Kham zucke die Achseln. »Viele. Zehntausende, würde ich sagen.« Gwilym riss die Augen auf, und der Mann grinste. »Es klingt beeindruckender, als es wirklich ist«, sagte er. »Hier wären es viele, aber im Nal bedeutet das nichts.« Gwilym nickte und schluckte. Ihm fiel immer wieder auf, dass er überhaupt nicht auf so etwas wie das Nal vorbereitet war.

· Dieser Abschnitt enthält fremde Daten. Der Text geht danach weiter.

import Summits.CriticalPhenomena.PercolationContinuityZ3.Theorems.PercNearOneGluingNoHeavyLowerTailSunflowerVertexFibre

/-!
# Seven-slot endpoint lemmas for the W-priced certificate: the root-ordered product, and the `y = k` edges by convexity

(prove-1 gen 57, memo run/shared/lean/prim/prim-ineq-prove-1/FINDING-VERTEX-prove1-g57.md §3.)  With the face `W = {w=1}` priced as a
seventh budget, every fibre of the petal polytope except the `y = k` edges is still root-ordered (`affine_le_prod7_rpow_of_endpoints`, the
6-slot lemma with one more slot).  On a `y = k` edge the W-usage `a + Bt` has the slope of `G = A + Bt` but a larger intercept; there the
defect `log(A + Bt) − Λ·log t − l·log(a + Bt)` is CONVEX in `log t` as soon as the single inequality `l·a·(A + Bt₁)² ≤ A·(a + Bt₁)²` holds at
the right endpoint (`affine_le_yk_core`, via `MonotoneOn.convexOn_of_deriv`), so the endpoint values still decide
(`affine_le_prod7_yk_of_endpoints`, same slot interface: slots 1,2,5 pure powers, 3,4,6 constant, 7 = W). [this work]
-/

namespace Summit.CriticalPhenomena.PercolationContinuityZ3.Theorems.SunflowerPartition.SafeCalc.LinkedCurrency

/-- Monotonicity of a seven-fold product with a nonnegative constant in front. [this work] -/
theorem mul7_le_mul7 {C x₁ x₂ x₃ x₄ x₅ x₆ x₇ y₁ y₂ y₃ y₄ y₅ y₆ y₇ : ℝ} (hC : 0 ≤ C)
    (h₁ : 0 ≤ x₁) (h₂ : 0 ≤ x₂) (h₃ : 0 ≤ x₃) (h₄ : 0 ≤ x₄) (h₅ : 0 ≤ x₅) (h₆ : 0 ≤ x₆) (h₇ : 0 ≤ x₇)
    (e₁ : x₁ ≤ y₁) (e₂ : x₂ ≤ y₂) (e₃ : x₃ ≤ y₃) (e₄ : x₄ ≤ y₄) (e₅ : x₅ ≤ y₅) (e₆ : x₆ ≤ y₆) (e₇ : x₇ ≤ y₇) :
    C * x₁ * x₂ * x₃ * x₄ * x₅ * x₆ * x₇ ≤ C * y₁ * y₂ * y₃ * y₄ * y₅ * y₆ * y₇ := by
  have h := mul6_le_mul6 hC h₁ h₂ h₃ h₄ h₅ h₆ e₁ e₂ e₃ e₄ e₅ e₆
  have g : 0 ≤ C * y₁ * y₂ * y₃ * y₄ * y₅ * y₆ :=
    mul_nonneg (mul_nonneg (mul_nonneg (mul_nonneg (mul_nonneg (mul_nonneg hC (h₁.trans e₁)) (h₂.trans e₂)) (h₃.trans e₃))
      (h₄.trans e₄)) (h₅.trans e₅)) (h₆.trans e₆)
  exact mul_le_mul h e₇ h₇ g

/-- `(C x₁ ⋯ x₇)^w = C^w x₁^w ⋯ x₇^w` for nonnegative reals. [this work] -/
theorem rpow_mul8 {C x₁ x₂ x₃ x₄ x₅ x₆ x₇ w : ℝ} (hC : 0 ≤ C)
    (h₁ : 0 ≤ x₁) (h₂ : 0 ≤ x₂) (h₃ : 0 ≤ x₃) (h₄ : 0 ≤ x₄) (h₅ : 0 ≤ x₅) (h₆ : 0 ≤ x₆) (h₇ : 0 ≤ x₇) :
    (C * x₁ * x₂ * x₃ * x₄ * x₅ * x₆ * x₇) ^ w = C ^ w * x₁ ^ w * x₂ ^ w * x₃ ^ w * x₄ ^ w * x₅ ^ w * x₆ ^ w * x₇ ^ w := by
  have n6 : 0 ≤ C * x₁ * x₂ * x₃ * x₄ * x₅ * x₆ :=
    mul_nonneg (mul_nonneg (mul_nonneg (mul_nonneg (mul_nonneg (mul_nonneg hC h₁) h₂) h₃) h₄) h₅) h₆
  rw [Real.mul_rpow n6 h₇, rpow_mul7 hC h₁ h₂ h₃ h₄ h₅ h₆]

»Wie wird Gwilym das Netzwerk finden?«, fragte Oswin. Kham sah wieder Gwilym an. »Du willst diese Kleider anbehalten?«
»Ja.«
»Dann werden sie dich finden. Jedenfalls, wenn die Si-Herr dich nicht vorher finden.«
»Si-Herr?«
»Die Sicherheitskräfte des Herrschers.« Kham starrte mit gequältem Blick ins Feuer. Und Gwilym bemerkte, dass er unwillkürlich angefangen hatte, seine verstümmelte Hand zu massieren. »Sie sind nicht sonderlich gut, wenn es darum geht, den Frieden zu wahren«, sagte er verbittert, »aber foltern können sie hervorragend. Und es scheint ihnen besonderen Spaß zu machen, Gildriiten zu jagen.«
»Wir möchten gerne vermeiden, dass Gwilym etwas zustößt«, sagte Oswin leise. »Kannst du uns helfen?«
Wieder zögerte Kham. Dann erhob er sich abrupt und ging in sein Zelt. Als er wieder herauskam, hatte er Landkarten dabei, gedruckt auf das beste Papier, das Gwilym je gesehen hatte. Er kniete nieder und breitete sie auf dem Boden vor den beiden älteren Männern aus.
»Als Erstes«, sagte Kham zu Gwilym, »solltest du dich mit dem Netz in Oerella-Nal in Verbindung setzen. Die Dinge sind dort etwas ruhiger und sicherer, aber du wirst trotzdem besser durchkommen, wenn du unter ihrem Schutz stehst.« Er zeigte auf eine Stelle, die er auf der Landkarte des Oerella-Nal gekennzeichnet hatte, dort, wo der Schluchtenfluss ins Nal floss. »Dort wirst du sie am ehesten finden. Sie bringen dich zum Mediangebirge und werden dir sagen, welche Pässe du nehmen sollst und wohin du dich wenden kannst, sobald du Bragor-Nal erreicht hast. Verstehst du?«
Gwilym nickte. »Ja«, sagte er, als er bemerkte, dass Kham nicht aufgeblickt hatte, sondern immer noch die Karten ansah.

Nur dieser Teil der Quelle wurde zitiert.